I use WSL as well. It works but it's bloody awfully slow thanks to being backed with NTFS
Copycon on DOS
I dumped Windows in 1997 and moved to Linux full time. I've been on FreeBSD the last 3 years.
Because the Forth I use has a MCU resident optimizing compiler, the only development support it needs is a serial terminal.
Sourcecode is handled by GNU Screen remotely controlled by the "make" button in my Vim editor which strips all comments before uploading to the MCU at 460800 Baud with hardware handshaking.
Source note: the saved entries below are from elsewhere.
open Literature.MathematicalPhysics.QuantumFieldTheory.Balaban1983to89
open Finset LatticeFieldCalculus
open B15DeterminingSets (embIter)
open B5Eq117TorusCarriers (EK)
open Literature.Probability.LatticeModels (torusGreen TorusSite latticeMomentum dispersion)
open B3Taylor310LocalRemainder (tdist_comm tdist_self tdist_triangle)
open Summit.QuantumFields.YangMills.Theorems.Prop7CentreHarmonicInterpKernel (laplace_sub')
open Summit.QuantumFields.YangMills.Theorems.Prop7PinnedBiharmonicAgmonDecay (poincare_root_of_sq)
open Summit.QuantumFields.YangMills.Theorems.Prop7TorusAgmonWeight (exists_admissible_weight exists_scale_cutoff)
open Summit.QuantumFields.YangMills.Theorems.Prop7TorusExpWeightSum (sum_exp_neg_mul_tdist_le)
open Summit.QuantumFields.YangMills.Theorems.Prop7PinnedKernelL1OfRows (sum_abs_laplace_sub_interp_le_of_rows)
open Summit.QuantumFields.YangMills.Theorems.Prop7PinnedGreenSymmetry (exists_pinned_interp_of_green)
open Summit.QuantumFields.YangMills.Theorems.Prop7PinnedKernelSources (sqrt_sum_sq_weighted_h_le sqrt_sum_sq_weighted_ht_le sqrt_sum_sq_weighted_s_le sum_abs_laplace_mul_le)
open Summit.QuantumFields.YangMills.Theorems.Prop7PinnedKernelBumps (bump_ext_apply_centre sum_abs_laplace_bump_ext_le sqrt_sum_sq_weighted_laplace_bump_ext_le)
open Summit.QuantumFields.YangMills.Theorems.Prop7PinnedKernelGeometry (locally_const_off_annulus card_annulus_le card_filter_tdist_lt_le pow_le_tdist_embIter_of_ne
  exists_bump_family exists_delta_family tdist_shift_le_add_one tdist_le_tdist_shift_add_one tdist_unshift_le_add_one tdist_le_tdist_unshift_add_one)
open Summit.QuantumFields.YangMills.Theorems.Prop7PinnedKernelNearField (sum_abs_mul_near_le abs_g_mul_tdist_sq_le abs_g_shift_sub_g_mul_tdist_cube_le)
open Summit.QuantumFields.YangMills.Theorems.Prop7GreenKernelSiteRows (abs_free_sub_free_le_of_grad_bound exists_grad_free_sub_free_const tdist_sq_le_card_mul_sum_sq)
open Summit.QuantumFields.YangMills.Theorems.Prop7CentrePinnedHessianPoincare (sum_sq_le_laplace_sq_of_vanish_on_range)
import Summits.ResolutionOfSingularities.ResolutionOfSingularities.Theorems.MarkedTransferCampaignW46MohWindowShadeFormalInsepCore
import Summits.ResolutionOfSingularities.ResolutionOfSingularities.Theorems.MarkedTransferCampaignW46MohWindowShadeFormalStepZChart
import HarnessLib

/-!
# [OURS · L1 W4.6 rung (iii-2), FORMAL ENTRANCE DOOR for POWER-SERIES residuals, brick 2b] The origin of the `z`-chart over a series-anchored
# point is never singular (ring level)

Cell `res-hironaka`, LADDER-RESOLUTION rung L (D-0089), slot W4.6 rung (iii); seat res-L1-s46-pv-6 (gen 6). Host route MarkedTransfer,
`--supports stmt-ResolutionOfSingularities-16155 --as helper`; kind proof (no definition). Series twin of gen 5's `…FormalStepZChart`
(p530311): the same proof, the anchor `E₀(f₀) = w₀ · (z^p + F(u))` now with `F ∈ K⟦u⟧` ANY power series of order `≥ p`; the factorisation
`F(z·u) = z^p · m`, `m ∈ 𝔪`, is brick 0's `exists_subst_rename_eq_X_pow_mul_of_le_order`. OURS; NOT a statement of the manuscript
[claim: Hironaka2017, status: under-review], nothing of which is used. AI review is weaker than expert review. References: H. Matsumura,
*Commutative Ring Theory* (1986), Thm. 8.11. [Matsumura1987] [folklore]
-/

noncomputable section

set_option linter.dupNamespace false -- mandated namespace of this single-conjunct summit

open IsLocalRing MvPolynomial

namespace Summit.ResolutionOfSingularities.ResolutionOfSingularities.Theorems

namespace CampaignW46

namespace MohWindowShadeFormalInsep

open Literature.AlgebraicGeometry.Resolution
open Literature.AlgebraicGeometry.Resolution.PointBlowup
open Literature.AlgebraicGeometry.Resolution.Hauser2010
open CampaignW46.FormalChart
open CampaignW46.AtomGerm (hasSubst_chartGerm ringHom_eq_subst_chartGerm rename_chartSubst_self rename_chartSubst_of_ne
  exists_isUnit_image_adapted X_some_ne_zero kill_rename_some constantCoeff_rename_some mem_maximalIdeal_pow_iff_algebraMap)
open Literature.RingTheory.MvPowerSeries.Jets (mem_maximalIdeal_iff_constantCoeff_eq_zero)


section ZChart

variable {p : ℕ} [hp : Fact p.Prime] {K : Type} [Field K]
  {R : Type} [CommRing R] [IsLocalRing R] [IsNoetherianRing R]
  {L : Type} [CommRing L] [IsLocalRing L] [IsNoetherianRing L]
  (g : R →+* L) (hg : (maximalIdeal R).map g ≤ maximalIdeal L)
  (E₀ : AdicCompletion (maximalIdeal R) R ≃+* MvPowerSeries (Option (Fin 2)) K)
  (c : Option (Fin 2) → R) (hc : Ideal.span (Set.range c) = maximalIdeal R)
  (hcX : ∀ j, E₀ (algebraMap R (AdicCompletion (maximalIdeal R) R) (c j)) - MvPowerSeries.X j ∈
    maximalIdeal (MvPowerSeries (Option (Fin 2)) K) ^ 2)
  (e : Option (Fin 2) → L) (he : ∀ j, g (c j) = g (c none) * e j)
  (τ : Option (Fin 2) → R)
  (hgen : Ideal.span (Set.range fun j : Option (Fin 2) =>
    if j = none then g (c none) else e j - g (τ j)) = maximalIdeal L)
  (hres : ∀ y : L, ∃ r : R, y - g r ∈ maximalIdeal L)
  (hdim : (Fintype.card (Option (Fin 2)) : WithBot ℕ∞) ≤ ringKrullDim L)

include hg hc he hcX hgen hres hdim in
/-- [OURS · L1 W4.6 rung (iii-2) — FORMAL ENTRANCE DOOR for power-series residuals; NOT a statement of the manuscript] **The ORIGIN of the
`z`-chart over a SERIES-anchored point is not singular** (series twin of gen 5's `not_mem_maximalIdeal_transform_of_zChart`, the anchor
`z^p + F(u)` with `F` ANY power series of order `≥ p`): if the point upstairs lies in the chart of the fibre variable `z` with all `u`-coordinates `τ_{u_j} ∈ 𝔪`
(the origin of that chart), then the controlled transform `f′` of `f₀`, `E₀(f₀) = w₀ · (z^p + F(u))` with all monomials of `F` of degree
`≥ p`, is a UNIT: in Cohen coordinates the total transform is `z^p · (unit)` because `F(z·u) ∈ z^p · 𝔪`. So a singular point over an
anchored point is always read in a `u`-chart. (Pattern of res-L1-s46-pv-2's `not_mem_maximalIdeal_transform_of_zChart`.)
[cite: Matsumura1987, Thm. 8.11] [folklore] -/
theorem not_mem_maximalIdeal_transform_of_zChart_series (hτ𝔪 : ∀ j : Fin 2, τ (some j) ∈ maximalIdeal R)
    (F : MvPowerSeries (Fin 2) K) (hF : (p : ℕ∞) ≤ F.order) (f₀ : R)
    (w₀ : MvPowerSeries (Option (Fin 2)) K) (hw₀ : IsUnit w₀)
    (hf₀ : E₀ (algebraMap R (AdicCompletion (maximalIdeal R) R) f₀) =
      w₀ * (MvPowerSeries.X none ^ p + MvPowerSeries.rename (some : Fin 2 → Option (Fin 2)) F))
    (f' : L) (hf' : g f₀ = g (c none) ^ p * f') : f' ∉ maximalIdeal L := by
  classical
  intro hf'𝔪
  set ĝ := adicCompletionMap (maximalIdeal R) (maximalIdeal L) g hg with hĝ
  set φ : MvPowerSeries (Option (Fin 2)) K →+* AdicCompletion (maximalIdeal L) L := ĝ.comp E₀.symm.toRingHom with hφ
  set ofL := algebraMap L (AdicCompletion (maximalIdeal L) L) with hofL
  set ofR := algebraMap R (AdicCompletion (maximalIdeal R) R) with hofR
  have hφE₀ : ∀ x, φ (E₀ x) = ĝ x := fun x => by
    rw [hφ, RingHom.comp_apply]
    change ĝ (E₀.symm (E₀ x)) = ĝ x
    rw [RingEquiv.symm_apply_apply]
  have hĝ_of : ∀ x : R, ĝ (ofR x) = ofL (g x) := fun x => by
    rw [hofR, hofL, hĝ, adicCompletionMap_algebraMap]
  haveI : IsNoetherianRing (AdicCompletion (maximalIdeal L) L) := isNoetherianRing_adicCompletion_maximalIdeal L
  -- the plain chart at the origin of the `z`-chart: all constants `τ_j(0)` vanish
  obtain ⟨E, hEC, hEi, hEj⟩ := exists_ringEquiv_completion_chart g hg E₀ c hc hcX none e he τ hgen hres hdim
  have hτ0 : ∀ j : Fin 2, MvPowerSeries.constantCoeff (E₀ (ofR (τ (some j)))) = 0 := fun j =>
    mem_maximalIdeal_iff_constantCoeff_eq_zero.mp (ringEquiv_mem_maximalIdeal E₀
      (by rw [AdicCompletion.maximalIdeal_eq_map]; exact Ideal.mem_map_of_mem _ (hτ𝔪 j)))
  set σ : Option (Fin 2) → MvPowerSeries (Option (Fin 2)) K := fun j =>
    if j = none then MvPowerSeries.X none else MvPowerSeries.X none * (MvPowerSeries.X j + MvPowerSeries.C ((fun _ => (0 : K)) j))
    with hσ
  have hσsub : MvPowerSeries.HasSubst σ := hasSubst_chart none (fun _ => (0 : K))
  set ψ : MvPowerSeries (Option (Fin 2)) K →+* MvPowerSeries (Option (Fin 2)) K := (E : _ →+* _).comp φ with hψ
  have hψapp : ∀ x, ψ x = E (φ x) := fun x => rfl
  have hψsubst : ∀ f, ψ f = MvPowerSeries.subst σ f := by
    intro f
    refine ringHom_eq_subst_of_apply_X ψ hEC none (fun _ => (0 : K)) hEi (fun j hj => ?_) f
    rw [hψapp, hEj j hj]
    cases j with
    | none => exact absurd rfl hj
    | some k => rw [hτ0 k]
  have hσnone : σ none = MvPowerSeries.X none := by rw [hσ]; simp
  have hσl : ∀ l : Fin 2, σ (some l) = MvPowerSeries.X none * MvPowerSeries.X (some l) := by
    intro l; rw [hσ]; simp
  have hσX : ∀ j, σ j ∈ Ideal.span {(MvPowerSeries.X none : MvPowerSeries (Option (Fin 2)) K)} := by
    intro j
    cases j with
    | none => rw [hσnone]; exact Ideal.subset_span rfl
    | some l => rw [hσl l]; exact Ideal.mul_mem_right _ _ (Ideal.subset_span rfl)
  -- `ψ(F(u)) = z^p · m`, `m ∈ 𝔪`
  obtain ⟨m, hm, hψFeq⟩ := exists_subst_rename_eq_X_pow_mul_of_le_order p hσsub hσl hp.out.pos F hF
  have hψF : ψ (MvPowerSeries.rename (some : Fin 2 → Option (Fin 2)) F) = MvPowerSeries.X none ^ p * m := by
    rw [hψsubst, hψFeq]
  -- the total transform: `E (g f₀) = ψ(w₀) · z^p · (1 + m)`
  have hEgf₀ : E (ofL (g f₀)) = ψ w₀ * (MvPowerSeries.X none ^ p * (1 + m)) := by
    rw [← hĝ_of, ← hφE₀, ← hψapp, hf₀, map_mul, map_add, map_pow, hψF, hψsubst (MvPowerSeries.X none),
      MvPowerSeries.subst_X hσsub, hσnone]
    ring
  -- `E (g c_none) = z · unit`
  obtain ⟨w₁, hw₁, hEc⟩ : ∃ w₁ : MvPowerSeries (Option (Fin 2)) K, IsUnit w₁ ∧
      E (ofL (g (c none))) = MvPowerSeries.X none * w₁ := by
    obtain ⟨bb, hbb⟩ := Ideal.mem_span_singleton'.1
      (AtomGerm.subst_mem_span_pow_of_mem_maximalIdeal_pow hσsub hσX (hcX none))
    refine ⟨1 + MvPowerSeries.X none * bb, ?_, ?_⟩
    · rw [MvPowerSeries.isUnit_iff_constantCoeff, map_add, map_one, map_mul, MvPowerSeries.constantCoeff_X (R := K), zero_mul, add_zero]
      exact isUnit_one
    · rw [← hĝ_of, ← hφE₀, ← hψapp, hψsubst]
      have h1 : MvPowerSeries.subst σ (E₀ (ofR (c none))) =
          MvPowerSeries.subst σ (E₀ (ofR (c none)) - MvPowerSeries.X none) +
            MvPowerSeries.subst σ (MvPowerSeries.X none : MvPowerSeries (Option (Fin 2)) K) := by
        rw [← MvPowerSeries.substAlgHom_apply hσsub, ← MvPowerSeries.substAlgHom_apply hσsub, ← MvPowerSeries.substAlgHom_apply hσsub,
          ← map_add, sub_add_cancel]
      rw [h1, ← hbb, MvPowerSeries.subst_X hσsub, hσnone]; ring
  -- cancel `z^p`: `w₁^p · E f′ = ψ(w₀) · (1 + m)` is a unit
  have hEf' : w₁ ^ p * E (ofL f') = ψ w₀ * (1 + m) := by
    have h1 : E (ofL (g f₀)) = (MvPowerSeries.X none * w₁) ^ p * E (ofL f') := by
      rw [hf', map_mul, map_pow, map_mul, map_pow, hEc]
    have h2 : (MvPowerSeries.X none : MvPowerSeries (Option (Fin 2)) K) ^ p * (w₁ ^ p * E (ofL f')) =
        MvPowerSeries.X none ^ p * (ψ w₀ * (1 + m)) := by
      rw [← mul_assoc, ← mul_pow, ← h1, hEgf₀]; ring
    refine mul_left_cancel₀ (pow_ne_zero p ?_) h2
    intro h
    have := congrArg (MvPowerSeries.coeff (Finsupp.single (none : Option (Fin 2)) 1)) h
    rw [MvPowerSeries.coeff_index_single_self_X, map_zero] at this
    exact one_ne_zero this
  have hunit : IsUnit (E (ofL f')) := by
    have h1m : IsUnit (1 + m) := by
      rw [MvPowerSeries.isUnit_iff_constantCoeff, map_add, map_one, mem_maximalIdeal_iff_constantCoeff_eq_zero.mp hm, add_zero]
      exact isUnit_one
    have hu : IsUnit (w₁ ^ p * E (ofL f')) := by rw [hEf']; exact (hw₀.map ψ).mul h1m
    exact isUnit_of_mul_isUnit_right hu
  -- but `f′ ∈ 𝔪_L` makes `E f′ ∈ 𝔪`
  have hmem : E (ofL f') ∈ maximalIdeal (MvPowerSeries (Option (Fin 2)) K) := by
    refine ringEquiv_mem_maximalIdeal E ?_
    rw [AdicCompletion.maximalIdeal_eq_map]
    exact Ideal.mem_map_of_mem _ hf'𝔪
  exact (IsLocalRing.mem_maximalIdeal _).mp hmem hunit

end ZChart

end MohWindowShadeFormalInsep

end CampaignW46

end Summit.ResolutionOfSingularities.ResolutionOfSingularities.Theorems

end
I can read/write/test any STM32 register or bitfield with a quick editor search that will insert the code line into the source ready to run on the target. The Bitfield file is auto generated from CMSIS-SVD, so all naming is CMSIS compliant.
With this system I get realtime MCU interactivity for development, I work from a GUI editor with colour syntax and Fossil code versioning. Any compiler issues detected by the MCU beep my Workstation bell and are highlighted in red (errors) or blue (warnings) on the terminal.
Frankly, a Raspberry Pi could be used for all of this. Imagine that, a completely interactive STM32 development system on a RPI with a STM32Xxx Discovery/Nucleo board!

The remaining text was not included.